I am trying to learn how to build parse trees.

I have watched videos and tried to do some on my own, but am a little lost.

In this example, I am given the following:

$$ \begin{align*} &S\to(L) \\ &S\to a \\ &L\to L,S \\ &L\to S \end{align*} $$

and then I am told to draw a parse tree for the expression $(a,(a,a))$.

I know that the first $S$ is the start symbol, I know that since I am trying to draw it for a specific string, I should use the bottom up approach, but I am very confused.

Can the lines above also be written as $$ \begin{align*} &S\to(L)|a \\ &L\to L,S|S \end{align*} $$ or can they not be combined that way?

How would you write this tree? What confuses me the most is how to write the tree using the $L$ and $L,S$ but resulting in $(a,(a,a))$.

I would appreciate any explanation or demonstration offered.

Yuval Filmus
  • 280,205
  • 27
  • 317
  • 514
user17445
  • 41
  • 3

1 Answers1

5

The notation $S\to(L)|a$ is shorthand to $S\to(L)$ and $S\to a$, so you can rewrite the grammar in your equivalent form; I don't see how this makes things any different, since the two grammars are exactly the same.
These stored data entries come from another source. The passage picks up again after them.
import Literature.Probability.Process.MatrixRenewalCoefficients
import Literature.Analysis.Matrix.NonnegMatrixFamilyResidue
import Mathlib.Analysis.Normed.Group.Tannery
import HarnessLib

/-!
# The constant of the matrix renewal theorem: the Abelian limit of a critical matrix renewal pair is the rank-one matrix
# `u ℓᵀ/⟨ℓ, μ u⟩` — fixed-vector-free, `L_{ab} · (Σ_{c,d} L_{oc} μ_{cd} L_{do}) = L_{ao} L_{ob}` (module «MATRIX-RENEWAL-CONSTANT»)

Topic `Literature/Probability/Process` (renewal theory; continues `MatrixRenewalCoefficients.lean` — the matrix renewal pair
`RenewalKernelPair` (`D(m) = M(m) + Σ_{i+j=m} M(i) D(j)`, non-negative `ι × ι` matrices on a finite level set), its power-series bookkeeping
(`serM`, `serG`, `cf`, `G_eq_tsum : 1 + D = Σ_k I^k` coefficientwise, the positivity semigroup `Pos`), the critical regime `Critical L`
(Abelian limits `(1 − s) Σ_m D(m)_{ab} s^m → L_{ab} > 0`, finite first moment `Σ_j j M(j)_{ab} < ∞`, aperiodicity) and THE THEOREM
`RenewalKernelPair.tendsto_coeff : D(m)_{ab} → L_{ab}`; tool: the tree's spectral-theory-free uniqueness of positive fixed vectors
`Literature.Analysis.Matrix.exists_eq_smul_of_mulVec_eq` / `…_of_vecMul_eq` (`NonnegMatrixFamilyResidue.lean` §B) and Mathlib's Tannery theorem).
Lane «pcv-sawmu» (CriticalPhenomena venture), a-p2 g23 — the abstract form of «AMPLITUDE-RATIO» (`RandomPlanarGeometry/HexSAWStripAmplitudeRatio.lean`,
where the same identities are proved for the two gradings of the honeycomb-strip bridge kernel).

THE POINT.  `tendsto_coeff` proves convergence to the Abelian limit `L`, which enters as DATA characterised only by
`(1 − s) Σ_m D(m) s^m → L`; on the diagonal the tree adds `L_{ee} = 1/Σ_m m φ_e(m)` (mean first-RETURN length).  Here `L` is identified in terms
of the ONE-PIECE kernel alone: with the total-mass matrix `M̂ = Σ_j M(j)` and the first-moment matrix `μ = Σ_j j M(j)`,
(i) `M̂ L = L = L M̂` (columns / rows of `L` are right / left fixed vectors of `M̂`); (ii) `L` has RANK ONE (`L_{ab}L_{cd} = L_{ad}L_{cb}`);
(iii) the SCALE: `Σ_{c,d} L_{oc} μ_{cd} L_{db} = L_{ob}`; hence (iv) `L_{ab} · (Σ_{c,d} L_{oc} μ_{cd} L_{do}) = L_{ao} L_{ob}` for every reference level `o`,
i.e. `L = u ℓᵀ/⟨ℓ, μ u⟩` for ANY right/left fixed vectors `u, ℓ` of `M̂` — the classical constant of the Markov renewal theorem («stationary
weight of the embedded chain over the mean sojourn»), the matrix form of Feller's `u_n → 1/μ`.

THE PROOF (no spectral theory, no Perron–Frobenius).  §1 `M̂` is finite (finite first moment), `I(s) = Σ_j M(j)s^j → M̂` and
`(M̂ − I(s))/(1 − s) → μ` as `s ↑ 1` (dominated convergence).  §2 the renewal equation for the generating functions on `[0,1)` in BOTH orders —
the right-sided coefficient equation `D(m) = M(m) + Σ D(i)M(j)` (`ren_right`) is read off `1 + D = Σ_k I^k`.  §3 multiply by `1 − s` and let
`s ↑ 1`: `M̂ L = L`, `L M̂ = L`; multiply the left equation by the row `L_{o·}` (left fixed), use `L_{o·}(1 − I(s)) = L_{o·}(M̂ − I(s))`, divide by
`1 − s`: `Σ_{c,d} L_{oc} μ_{cd} L_{db} = L_{ob}`.  §4 `M̂ ≥ 0` is irreducible (`L > 0` through the tree's positivity semigroup, and `[s^m]I^k ≤ M̂^k`),
so by the minimum-ratio lemma every column of `L` is a multiple of a fixed positive column: rank one.  §5 assemble.

Sources of the TEMPLATE: E. Çinlar, *Markov renewal theory*, Adv. Appl. Probab. 1 (1969) 123–187 (the Markov renewal theorem for a finite
state space and the form of its limit; NOT held by the lane — locator carried); W. Feller I (1968) XIII.3, XIII.11 (`u_n → 1/μ`, delayed
renewal); E. Seneta (1973) §1.4 (uniqueness of the positive eigenvector), §6.2 Theorems 6.3–6.4 (R-positivity: positive left/right vectors,
finite derivative at the convergence parameter).  The arrangement through the two-sided renewal equations and the endpoint slope, with the Abelian
limit as the only analytic input, is the lane's.

## What is proved (namespace `Literature.Probability.Process.RenewalKernelPair`; `K : RenewalKernelPair ι`, `h : K.Critical L`; `M̂`, `μ` are written
## out as `Matrix.of fun a b => ∑' j, K.M j a b` and `… ∑' j, (j : ℝ) * K.M j a b` — no new definitions)

* §1 `Critical.summable_M` (`Σ_j M(j)_{ab} < ∞`), `Critical.summable_genM`, ★ `Critical.tendsto_genM` (`I(s) → M̂`), ★ `Critical.tendsto_slope_genM`
  (`(M̂ − I(s))/(1 − s) → μ`).
* §2 ★ `Critical.genD_eq_genM_add_sum` (`D(s) = I(s) + I(s)D(s)` on `[0,1)`), ★ `ren_right` (`D(m) = M(m) + Σ_{i+j=m} D(i) M(j)`, every pair),
  ★ `Critical.genD_eq_genM_add_sum'` (`D(s) = I(s) + D(s)I(s)`).
* §3 ★★ `Critical.tsum_M_mul_L` (`M̂ L = L`), ★★ `Critical.L_mul_tsum_M` (`L M̂ = L`), ★★ `Critical.sum_L_mean_L` (`Σ_{c,d} L_{oc} μ_{cd} L_{db} = L_{ob}`).
* §4 `Critical.cf_pow_le_pow_tsum` (`[s^m]I^k ≤ M̂^k`), ★ `Critical.tsum_M_nonneg_irred`, ★★ `Critical.L_mul_L_eq` (rank one: `L_{ab}L_{cd} = L_{ad}L_{cb}`).
* §5 ★★★ `Critical.L_mul_sum_mean_eq` — `L_{ab} · (Σ_{c,d} L_{oc} μ_{cd} L_{do}) = L_{ao} L_{ob}`; ★★★ `Critical.L_mul_dotProduct_mean_eq` — for ANY right
  fixed `u` and left fixed `ℓ` of `M̂` (any sign): `L_{ab} · ⟨ℓ, μ u⟩ = u_a ℓ_b`; ★★ `Critical.exists_pos_fixed` (columns / rows of `L` are positive fixed
  vectors, the mean pairing through `o` is `L_{oo} > 0`); ★★★ `Critical.tendsto_coeff_const` — `D(m)_{ab} → L_{ao}L_{ob}/(Σ_{c,d} L_{oc} μ_{cd} L_{do})`.

Label: CLASSICAL THEOREM (the constant of the Markov renewal theorem) in the lane's ARRANGEMENT (own proof route, a-p2 g23, 2026-08-27); it
completes the tree's `tendsto_coeff` by identifying its limit.  NOT claimed: the periodic and null-recurrent cases, infinite `ι`, rates,
positivity of `μ` entrywise, anything with `L` not assumed through the Abelian hypothesis of `Critical`.
-/

noncomputable section

open Finset Filter Topology Matrix PowerSeries Literature.Analysis.Matrix

namespace Literature.Probability.Process

namespace RenewalKernelPair

variable {ι : Type*} [Fintype ι] [DecidableEq ι] {K : RenewalKernelPair ι} {L : ι → ι → ℝ}

/-! ### §1 The one-piece kernel at and near `s = 1`: total mass, generating function, endpoint slope -/

section Kernel

/-- Under criticality the one-piece kernel has finite total mass: `Σ_j M(j)_{ab} < ∞` (from the finite first moment, `M(j) ≤ j M(j)` for
`j ≥ 1`). [cite: Feller1968, XIII.3–4; Cinlar1969MarkovRenewal, Markov renewal theory, finite state space (locator carried — not held); lane plumbing a-p2 g23] -/
theorem Critical.summable_M (h : K.Critical L) (a b : ι) : Summable fun j : ℕ => K.M j a b := by
  have hm := h.mean a b
  refine (((hm.add (summable_of_ne_finset_zero (s := {0}) (f := fun j : ℕ => if j = 0 then K.M 0 a b else 0)
    (fun j hj => by rw [mem_singleton] at hj; simp [hj])))).of_nonneg_of_le (fun j => K.M_nonneg j a b) fun j => ?_)
  by_cases hj : j = 0
  · subst hj; simp
  · have h1 : (1 : ℝ) ≤ j := by exact_mod_cast Nat.one_le_iff_ne_zero.2 hj
    have := K.M_nonneg j a b
    simp only [hj, if_false, add_zero]
    nlinarith

/-- The generating function of the one-piece kernel converges on `[0,1]` and tends to the total mass as `s ↑ 1`:
`Σ_j M(j)_{ab} s^j → Σ_j M(j)_{ab}`. [cite: Feller1968, XIII.3–4; Cinlar1969MarkovRenewal, Markov renewal theory, finite state space (locator carried — not held); lane plumbing a-p2 g23] -/
theorem Critical.tendsto_genM (h : K.Critical L) (a b : ι) :
    Tendsto (fun s : ℝ => ∑' j : ℕ, K.M j a b * s ^ j) (𝓝[<] 1) (𝓝 (∑' j : ℕ, K.M j a b)) := by
  have hM0 := fun j => K.M_nonneg j a b
  exact tendsto_tsum_of_dominated_convergence (𝓕 := 𝓝[<] (1 : ℝ)) (f := fun (s : ℝ) (j : ℕ) => K.M j a b * s ^ j)
    (g := fun j : ℕ => K.M j a b) (bound := fun j : ℕ => K.M j a b) (h.summable_M a b)
    (fun j => by
      have : Tendsto (fun s : ℝ => K.M j a b * s ^ j) (𝓝 1) (𝓝 (K.M j a b * 1 ^ j)) := ((continuous_pow j).tendsto 1).const_mul _
      rw [one_pow, mul_one] at this
      exact this.mono_left nhdsWithin_le_nhds)
    (by
      filter_upwards [Ico_mem_nhdsLT zero_lt_one] with s hs j
      rw [Real.norm_eq_abs, abs_of_nonneg (mul_nonneg (hM0 j) (pow_nonneg hs.1 _))]
      exact mul_le_of_le_one_right (hM0 j) (pow_le_one₀ hs.1 hs.2.le))

/-- Summability of the generating function of the one-piece kernel on `[0,1]`. [cite: Feller1968, XIII.3–4; lane plumbing a-p2 g23] -/
theorem Critical.summable_genM (h : K.Critical L) (a b : ι) {s : ℝ} (hs0 : 0 ≤ s) (hs1 : s ≤ 1) :
    Summable fun j : ℕ => K.M j a b * s ^ j :=
  (h.summable_M a b).of_nonneg_of_le (fun j => mul_nonneg (K.M_nonneg j a b) (pow_nonneg hs0 _))
    fun j => mul_le_of_le_one_right (K.M_nonneg j a b) (pow_le_one₀ hs0 hs1)

/-- ★ **The endpoint slope of the one-piece generating function is the first-moment matrix**:
`(Σ_j M(j)_{ab} − Σ_j M(j)_{ab} s^j)/(1 − s) → Σ_j j M(j)_{ab}` as `s ↑ 1` (dominated convergence of `(1 − s^j)/(1 − s) ↑ j` on the finite
first moment). [cite: Feller1968, XIII.11 (the mean recurrence time); Cinlar1969MarkovRenewal, Markov renewal theory, finite state space (locator carried — not held); lane plumbing a-p2 g23] -/
theorem Critical.tendsto_slope_genM (h : K.Critical L) (a b : ι) :
    Tendsto (fun s : ℝ => ((∑' j : ℕ, K.M j a b) - ∑' j : ℕ, K.M j a b * s ^ j) / (1 - s)) (𝓝[<] 1)
      (𝓝 (∑' j : ℕ, (j : ℝ) * K.M j a b)) := by
  set M : ℕ → ℝ := fun j => K.M j a b with hM
  have hM0 : ∀ j, 0 ≤ M j := fun j => K.M_nonneg j a b
  have hsM : Summable M := h.summable_M a b
  have hsnM : Summable fun j : ℕ => (j : ℝ) * M j := h.mean a b
  have hgeom_le : ∀ s ∈ Set.Ico (0 : ℝ) 1, ∀ n : ℕ, ∑ k ∈ range n, s ^ k ≤ n := fun s hs n => by
    calc ∑ k ∈ range n, s ^ k ≤ ∑ _k ∈ range n, (1 : ℝ) := sum_le_sum fun k _ => pow_le_one₀ hs.1 hs.2.le
      _ = n := by simp
  have hlim : Tendsto (fun s : ℝ => ∑' n : ℕ, M n * ∑ k ∈ range n, s ^ k) (𝓝[<] 1) (𝓝 (∑' n : ℕ, (n : ℝ) * M n)) :=
    tendsto_tsum_of_dominated_convergence (𝓕 := 𝓝[<] (1 : ℝ))
      (f := fun (s : ℝ) (n : ℕ) => M n * ∑ k ∈ range n, s ^ k) (g := fun n : ℕ => (n : ℝ) * M n)
      (bound := fun n : ℕ => (n : ℝ) * M n) hsnM
      (fun n => by
        have hc : Continuous fun s : ℝ => M n * ∑ k ∈ range n, s ^ k :=
          continuous_const.mul (continuous_finsetSum _ fun k _ => continuous_pow k)
        have := hc.tendsto 1
        have hval : M n * ∑ k ∈ range n, (1 : ℝ) ^ k = (n : ℝ) * M n := by simp [mul_comm]
        rw [hval] at this
        exact this.mono_left nhdsWithin_le_nhds)
      (by
        filter_upwards [Ico_mem_nhdsLT zero_lt_one] with s hs n
        rw [Real.norm_eq_abs, abs_of_nonneg (mul_nonneg (hM0 n) (sum_nonneg fun k _ => pow_nonneg hs.1 _)), mul_comm]
        exact mul_le_mul_of_nonneg_right (hgeom_le s hs n) (hM0 n))
  refine hlim.congr' ?_
  filter_upwards [Ico_mem_nhdsLT zero_lt_one] with s hs
  have hs1 : (1 : ℝ) - s ≠ 0 := sub_ne_zero.2 (ne_of_gt hs.2)
  have hMs : Summable fun j : ℕ => M j * s ^ j := h.summable_genM a b hs.1 hs.2.le
  rw [eq_div_iff hs1, ← hsM.tsum_sub hMs, ← tsum_mul_right]
  refine tsum_congr fun n => ?_
  change M n * (∑ k ∈ range n, s ^ k) * (1 - s) = M n - M n * s ^ n
  rw [mul_assoc, geom_sum_mul_neg, mul_sub, mul_one]

end Kernel

/-! ### §2 The renewal equations of the generating functions on `[0,1)`: `D(s) = I(s) + I(s) D(s)` and `D(s) = I(s) + D(s) I(s)` -/

section GF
The first step in writing a parse tree is coming up with a derivation. In the derivation below, I use boldface to indicate the non-terminal being expanded. $$ \begin{align*} \mathbf{S}&\to(\mathbf{L}) \\ &\to(\mathbf{L},S) \\ &\to (\mathbf{S},S) \\ &\to (a,\mathbf{S}) \\ &\to (a,(\mathbf{L})) \\ &\to (a,(\mathbf{L},S)) \\ &\to (a,(\mathbf{S},S)) \\ &\to (a,(a,\mathbf{S})) \\ &\to (a,(a,a)) \end{align*} $$ There are several different derivations which "feel" the same. For example, in this derivation I always expanded the left-most non-terminal, but you could just as well expand any other non-terminal. When you draw the derivation tree, all these derivations give rise to the same tree.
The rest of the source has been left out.